A meeting of the Iowa Commission on the Status of Women (ICSW) took me to the Capitol complex this week. Culver has made five new appointments to the Commission, including former Des Moines school board president Marc Ward. The other appointee with whom I am familiar is Judy Stafford of the Waitt Institute for Violence Prevent in Sioux City. Phyllis Peters (Ames), Rizwana Amjed (Clive), and Chad Leonard (Dallas Center) rounded out the new appointees. I have covered meetings of the ICSW for Leading Voices: Iowa since late 2006. What I observed has made me intensely passionate about all the governmental commissions and boards being observed by a member of the reporting press or by citizen journalists. These things need to see the light of day because quite a few decisions affecting a huge swath of the state’s population are being made by a small circle of people whose jobs put them at the Capitol, or at city halls and county buildings, on a regular basis. Unfortunately, now that I have finished my original commitment to Leading Voices, I do not know who is going to report on the ICSW meetings for the women and men of Iowa.

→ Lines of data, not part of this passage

/-
Copyright: the b2b-balaban T⁴-continuum CRUX team, row NE7b OWNER lineage `t4-ne7b-p1` (gen 124). Project licence.
-/
import Summits.QuantumFields.BalabanUV.T4Continuum.Spine.NE7b.SupZdPerturbedResponseLipschitz
import Summits.QuantumFields.BalabanUV.T4Continuum.Spine.NE7b.SupZdPerturbedSolutionLipschitz

/-!
# THE FLUCTUATION COVARIANCE IS LIPSCHITZ IN `K` ON `ℤ^d`: with the objects and constants of (223) (the `H + K` column: `Ψ, Ψ^K, M, N_K`,
# all clauses re-exported) and the Green's-function constants of (224), for every source of block profile `|f(p)| ≤ M_fe^{−μ|blk n p − b₀|₁}`
# and every bounded solutions `u = Gf`, `u^K = G_Kf`: the fluctuation parts `C_Kf = u^K − Σ″m^K(b″)h^K_{b″}` and `Cf = u − Σ″m(b″)h_{b″}`
# satisfy `|C_Kf(p) − Cf(p)| ≤ C_E·M_f·e^{−ν|blk n p − b₀|₁}` with `C_E` EXPLICIT and LINEAR in `ε` — the last of the three `O(ε)` statements of
# the column (`G_K − G` (224), `h^K − h` (223), `C_K − C` here); (214)∕(223)∕(224) BY NAME (row NE7b, node U5c; [folklore])

Cell `pub-balaban`, sub-cell `t4`, spine estimate NE7b (`T4WeightBudget.RelWeightBound`; the cell's OWN estimate — NOT PRINTED in
[Bałaban 1983–89], NOT PROVED).  Crux-route work under `Spine/NE7b/` by the row OWNER (`t4-ne7b-p1` gen 124, file (225)) under FREEZE
(0)'s crux-prover clause; NOTHING of Bałaban's is named as a Lean object, valued or asserted; no `T4Continuum/Support` leaf typed; no `def`,
no notation (`m, m^K, h_{b″}, h^K_{b″}, C_E` WRITTEN OUT); zero `sorry`.  TWO constant triples are exposed (the column's `C₀, C_P, δ₀` from
(222)∕(223) and the Green's function's `C₀′, C_P′, δ₀′` from (224), each behind its own `∃` upstream — recorded packaging constraint; both
come from `(d, a, λ, Λ)` only).  Imports (BY NAME): the OWNER's (223) `…SupZdPerturbedResponseLipschitz` (`zd_perturbed_response_lipschitz`),
(224) `…SupZdPerturbedSolutionLipschitz` (`zd_perturbed_solution_lipschitz`), (222) `K_pos`, (214) `tsum_exp_conv_noLoss`, (191)
`natAbs_sub_comm_sum`, (27) `mem_B`, `sum_B_const`; Mathlib's `Summable.tsum_sub`, `norm_tsum_le_tsum_norm`.

WHY (located).  § [NE7bP1-G124-HANDOFF] NEXT (3)(b) and the ADDENDUM's item (a′): the relative weight bound compares the fluctuation
measures with and without the small nonlocal part; at the level of the linear column that is `C_K − C = O(ε)` with the block-scale decay.
Split: `C_Kf − Cf = (u^K − u) − Σ″[(m^K − m)(b″)h^K_{b″} + m(b″)(h^K_{b″} − h_{b″})]`; (224) bounds `u^K − u` and (by block means) `m^K − m` by
`4C_P′K_{δ₀′−μ}θ′M_fe^{−μ|·−b₀|₁}` and `m` by `2C_P′K_{δ₀′−μ}M_f`; the response kernels decay like `2C_M′·2C_PK_{δ₀−μ}K_{μ−ν}e^{−ν|blk n p − b″|₁}`
((223)'s `N_K`, `Ψ^K` bounds + (214)), `h` likewise with `c₁` (since `ν < δ₁`), and `|h^K_{b″} − h_{b″}| ≤ LK_{μ−ν}e^{−ν|blk n p − b″|₁}` is (223)
(D); the sum over `b″` is one more no-loss convolution of the rates `ν < μ` ((214)), so the whole difference keeps the rate `ν` and every
term carries a factor `θ, θ′` or `θ_N`, all `∝ ε`.

WHAT IS PROVED ([folklore]): §1 **`zd_perturbed_covariance_lipschitz`** (THE END: `∃ C₀ C_P δ₀ c₁ δ₁ C₀′ C_P′ δ₀′ > 0`: for ALL `n, V, ε, γ,
μ, ν` with the three + two smallness conditions and every `K` of the class: `∃ Ψ Ψ^K M N` with ALL clauses (A)–(D) of (223) AND (E): for every
profile source and bounded solutions `u, u^K`: summability of both response parts and the bound `C_EM_fe^{−ν|blk n p − b₀|₁}` on
`C_Kf − Cf`); §2 toy.

HONEST (what this is NOT).  Pointwise kernel statements; no operator packaging; `K` enters only through `ε, γ` (no structure used); no
symmetry of `N_K`, `C_K`; no torus → `ℤ^d` limit of the `H + K` tower — THAT is the remaining infinite-volume item of the column; THREE + TWO
smallness conditions with the sup road's constants — NOT (163)'s energy threshold; the LINEAR column only; `d ≥ 3` only; scalar skeleton
((A3), NC-NE7b-α UNRULED); nothing of the covariant propagators of [B4]–[B6]; nothing of Bałaban's asserted.  BY-NAME EFFECT ON THE WALL:
NONE.  NE7b NOT PRINTED ∕ NOT PROVED; spine PROVED 0∕9; rung (B)+1 — the programme's measures remain FINITE-torus statements; NOT the mass
gap, NOT Clay.  HONEST DEPENDENCY: continuum YM on T⁴ ⇐ BetaPertH ∧ nine spine estimates (0∕9 proved); BetaPertH ⇐ (D1) ∧ (D4) ∧ CAP+tail;
G-an2-4 gates asym, D1 and NE2∕3∕4.
-/

set_option autoImplicit false

noncomputable section

namespace Summit.QuantumFields.BalabanUV.T4Continuum.NE7b.SupZdPerturbedCovarianceLipschitz

open Real Filter Topology
open scoped ENNReal
open Literature.MathematicalPhysics.QuantumFieldTheory.Balaban1983to89
open B6QGQLower276 (X e blk B mem_B sum_B_const)
open SupZdCoarseForm (natAbs_sub_comm_sum)
open SupZdProfileNoLoss (tsum_exp_conv_noLoss)
open SupZdPerturbedColumn (K_pos)
open SupZdPerturbedResponseLipschitz (zd_perturbed_response_lipschitz)
open SupZdPerturbedSolutionLipschitz (zd_perturbed_solution_lipschitz)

As long as I was at the Capitol, I took time to watch the short morning session of the House of Representatives on March 25th. It included the reading and unanimous acceptance of a resolution recognizing women from Nigeria visiting Des Moines as part of a State Department program to strengthen the future of women politicians in Nigeria. Nafisat Lawal Musa, the deputy director of legal drafting in the ministry of justice, is observing the Iowa Commission on the Status of Women for two weeks as she works on building a human rights organization in her country.

I also had several interesting conversations with representatives of the Iowa Natural Heritage Foundation and of Rural Electric Cooperatives. I’ve put the groups on my list of subjects to cover sometime in the future.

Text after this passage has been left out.